Disclaimer: Uhm. Yada-Yada, not belonging to me, not making a profit, etc.
He enters the dojo with soundless steps and wavering intent, pausing momentarily in the doorway as though expecting himself to suddenly change his mind. When the moment passes and he finds he can't turn back, the next logical course of action is for him to move forward. It's harder to do than he'd initially thought, but with each new step he gains momentum- gains something like confidence, gains resolve.
It makes every step almost easier to take than the one before it. Raphael is inwardly grateful.
As he gets nearer his intended goal he feels as though he is observing this event from outside his own body: the lack of expression on his face, the flat, cold force behind his eyes. His hands, curled into tense fists at his sides while he moves in jerking footsteps.

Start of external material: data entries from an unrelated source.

/-- **Variational lower bound on the flux sector of the circle**: `λ^L ≤ ‖T ∘ P_{ê₀}‖`, `λ` the Schur scalar of the
one-link weight, for continuous `ρ` with `ρ(z) = −1` (the holonomy-trace state `ψ` lies in the sector
and `⟪ψ, Tψ⟫ = λ^L ‖ψ‖²`). [folklore] -/
theorem pow_schurScalar_le_tubeSectorNorm_sliceOne (hρ : Continuous ρ) (hn : n ≠ 0) {z : G}
    (hρz : ρ z = -1) {lam : ℝ}
    (hM : ∀ i j, ∫ c, (Real.exp (J * (ρ c).trace.re) : ℂ) * ρ c i j ∂haarProbability G = if i = j then (lam : ℂ) else 0) :
    lam ^ L ≤ tubeSectorNorm ρ z J 1 L (Pi.single 0 1) := by
  set ℓ : Fin L → Edge 1 L := fun t => (Pi.single (0 : Fin 1) ((t : ℕ) : ZMod L), (0 : Fin 1)) with hℓ
  set W : GaugeConfig 1 L G → ℝ := fun b => (ρ ((List.ofFn fun t : Fin L => b (ℓ t)).prod)).trace.re with hW
  set f : GaugeConfig 1 L G → ℝ := fun b => Real.exp (-(J / 2 * magSum (d := 1) (L := L) ρ b)) * W b with hf
  have hfW : ∀ b, f b = W b := fun b => by
    simp only [hf, magSum_sliceOne, mul_zero, neg_zero, Real.exp_zero, one_mul]
  have hWc : Continuous W :=
    Complex.continuous_re.comp ((hρ.comp (continuous_prod_ofFn_apply L ℓ)).matrix_trace)
  have hfc : Continuous f := by
    rw [show f = W from funext hfW]; exact hWc
  obtain ⟨Cf, hCf⟩ := isCompact_univ.exists_bound_of_continuousOn hfc.continuousOn
  have hmem : MemLp f 2 (sliceMeasure G 1 L) :=
    MemLp.of_bound hfc.aestronglyMeasurable Cf (Eventually.of_forall fun b => hCf b (Set.mem_univ _))
  have heig : ∀ s : Fin 1 → ZMod 2, fluxTwistOp 1 L z s (hmem.toLp f) = fluxSign (Pi.single 0 1) s • hmem.toLp f := by
    intro s
    refine fluxTwistOp_toLp_eq_smul z s hmem _ fun b => ?_
    have hWs : W (fluxTwist z s b) = fluxSign (Pi.single 0 1) s * W b := by
      simp only [hW, hℓ]
      exact lineTrace_fluxTwist ρ hρz 0 s b
    rw [hfW, hfW, hWs]
  have hP : tubeFluxProjection z 1 L (Pi.single 0 1) (hmem.toLp f) = hmem.toLp f :=
    tubeFluxProjection_apply_of_twist_eigen z heig
  -- `⟪ψ, Tψ⟫ = λ^L ∫ W²` (all `L` links lie on the line)
  have hinner := inner_tubeTransferOperator_pathState ρ J hρ hM ℓ (line_injective 0) (lineTrace_gaugeTransform ρ 0) hmem
  rw [card_edge_sliceOne, Nat.sub_self, pow_zero, one_mul] at hinner
  -- `‖ψ‖² = ∫ W²`
  have hnorm : ‖hmem.toLp f‖ ^ 2 = ∫ b, W b ^ 2 ∂(sliceMeasure G 1 L) := by
    rw [← real_inner_self_eq_norm_sq, MeasureTheory.L2.inner_def]
    refine integral_congr_ae ?_
    filter_upwards [hmem.coeFn_toLp] with b hb
    rw [hb, hfW]
    simp [sq]
  have hW1 : W 1 = n := by
    have h : (List.ofFn fun t : Fin L => (1 : GaugeConfig 1 L G) (ℓ t)).prod = 1 := by
      simp only [Pi.one_apply, List.ofFn_const, List.prod_replicate, one_pow]
    simp only [hW, h, map_one, Matrix.trace_one, Fintype.card_fin, Complex.natCast_re]
  have hW2 : 0 < ∫ b, W b ^ 2 ∂(sliceMeasure G 1 L) := by
    refine Continuous.integral_pos_of_hasCompactSupport_nonneg_nonzero (x := 1) (hWc.pow 2)
      (HasCompactSupport.of_compactSpace _) (fun b => sq_nonneg _) ?_
    rw [hW1]
    exact pow_ne_zero 2 (Nat.cast_ne_zero.2 hn)
  -- `⟪ψ, Tψ⟫ = ⟪ψ, (T ∘ P) ψ⟫ ≤ ‖T ∘ P‖ ‖ψ‖²`
  have hle : lam ^ L * ∫ b, W b ^ 2 ∂(sliceMeasure G 1 L) ≤
      tubeSectorNorm ρ z J 1 L (Pi.single 0 1) * ∫ b, W b ^ 2 ∂(sliceMeasure G 1 L) := by
    rw [← hinner, ← hnorm]
    have h := real_inner_le_norm (hmem.toLp f)
      (((tubeTransferOperator ρ J 1 L).comp (tubeFluxProjection z 1 L (Pi.single 0 1))) (hmem.toLp f))
    rw [ContinuousLinearMap.comp_apply, hP] at h
    refine h.trans ?_
    have h2 := ((tubeTransferOperator ρ J 1 L).comp (tubeFluxProjection z 1 L (Pi.single 0 1))).le_opNorm (hmem.toLp f)
    rw [ContinuousLinearMap.comp_apply, hP] at h2
    unfold tubeSectorNorm sectorNorm
    calc ‖hmem.toLp f‖ * ‖tubeTransferOperator ρ J 1 L (hmem.toLp f)‖
        ≤ ‖hmem.toLp f‖ * (‖(tubeTransferOperator ρ J 1 L).comp (tubeFluxProjection z 1 L (Pi.single 0 1))‖ *
            ‖hmem.toLp f‖) := mul_le_mul_of_nonneg_left h2 (norm_nonneg _)
      _ = ‖(tubeTransferOperator ρ J 1 L).comp (tubeFluxProjection z 1 L (Pi.single 0 1))‖ * ‖hmem.toLp f‖ ^ 2 := by
          ring
  exact le_of_mul_le_mul_right hle hW2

All of it seems distant to him.
Yet even as he muses on the sensation, Raphael finds he is more connected to his senses than he can remember being in many months. The dojo smells stale, underused, air stagnant though it had only been hours since last he'd seen it. Maybe his reason for entering is tainting the experience. Maybe his reason for entering the last time he'd come in after hours is doing so.
In acknowledgement, colors grow muted before him, grainy like a scene from one of Michelangelo's ancient movies. Snatches of memory play on the edges of his vision, some darting too quickly to follow while others stand, moments frozen in time. He watches himself kneel with a bowed head, watches his father face him- one of the few beings in the world who didn't fear him.
Or rather he'd been one of the few beings in the world who hadn't feared him. Raphael has been too afraid to approach and ask the finality-riddled question, for reasons he is sure his entire family can guess.
Trying to taunt him, his voice drifts out a corner, distant and whispering: "I really messed up big this time."
In the memory, his father's head bows in grief.
He ignores it. It is impossible to change the past and he hadn't come to try.
The voice falls away, leaving him to listen to the sounds of Donatello typing, Michelangelo singing in the shower and the volume of the television being raised as a result.
Somewhere in his home, a clock is ticking over everything, loud and final. It is counting down to something he isn't sure he can recall knowing about. He's heard it for days now, waited for the inevitable to happen while it has gotten louder and louder.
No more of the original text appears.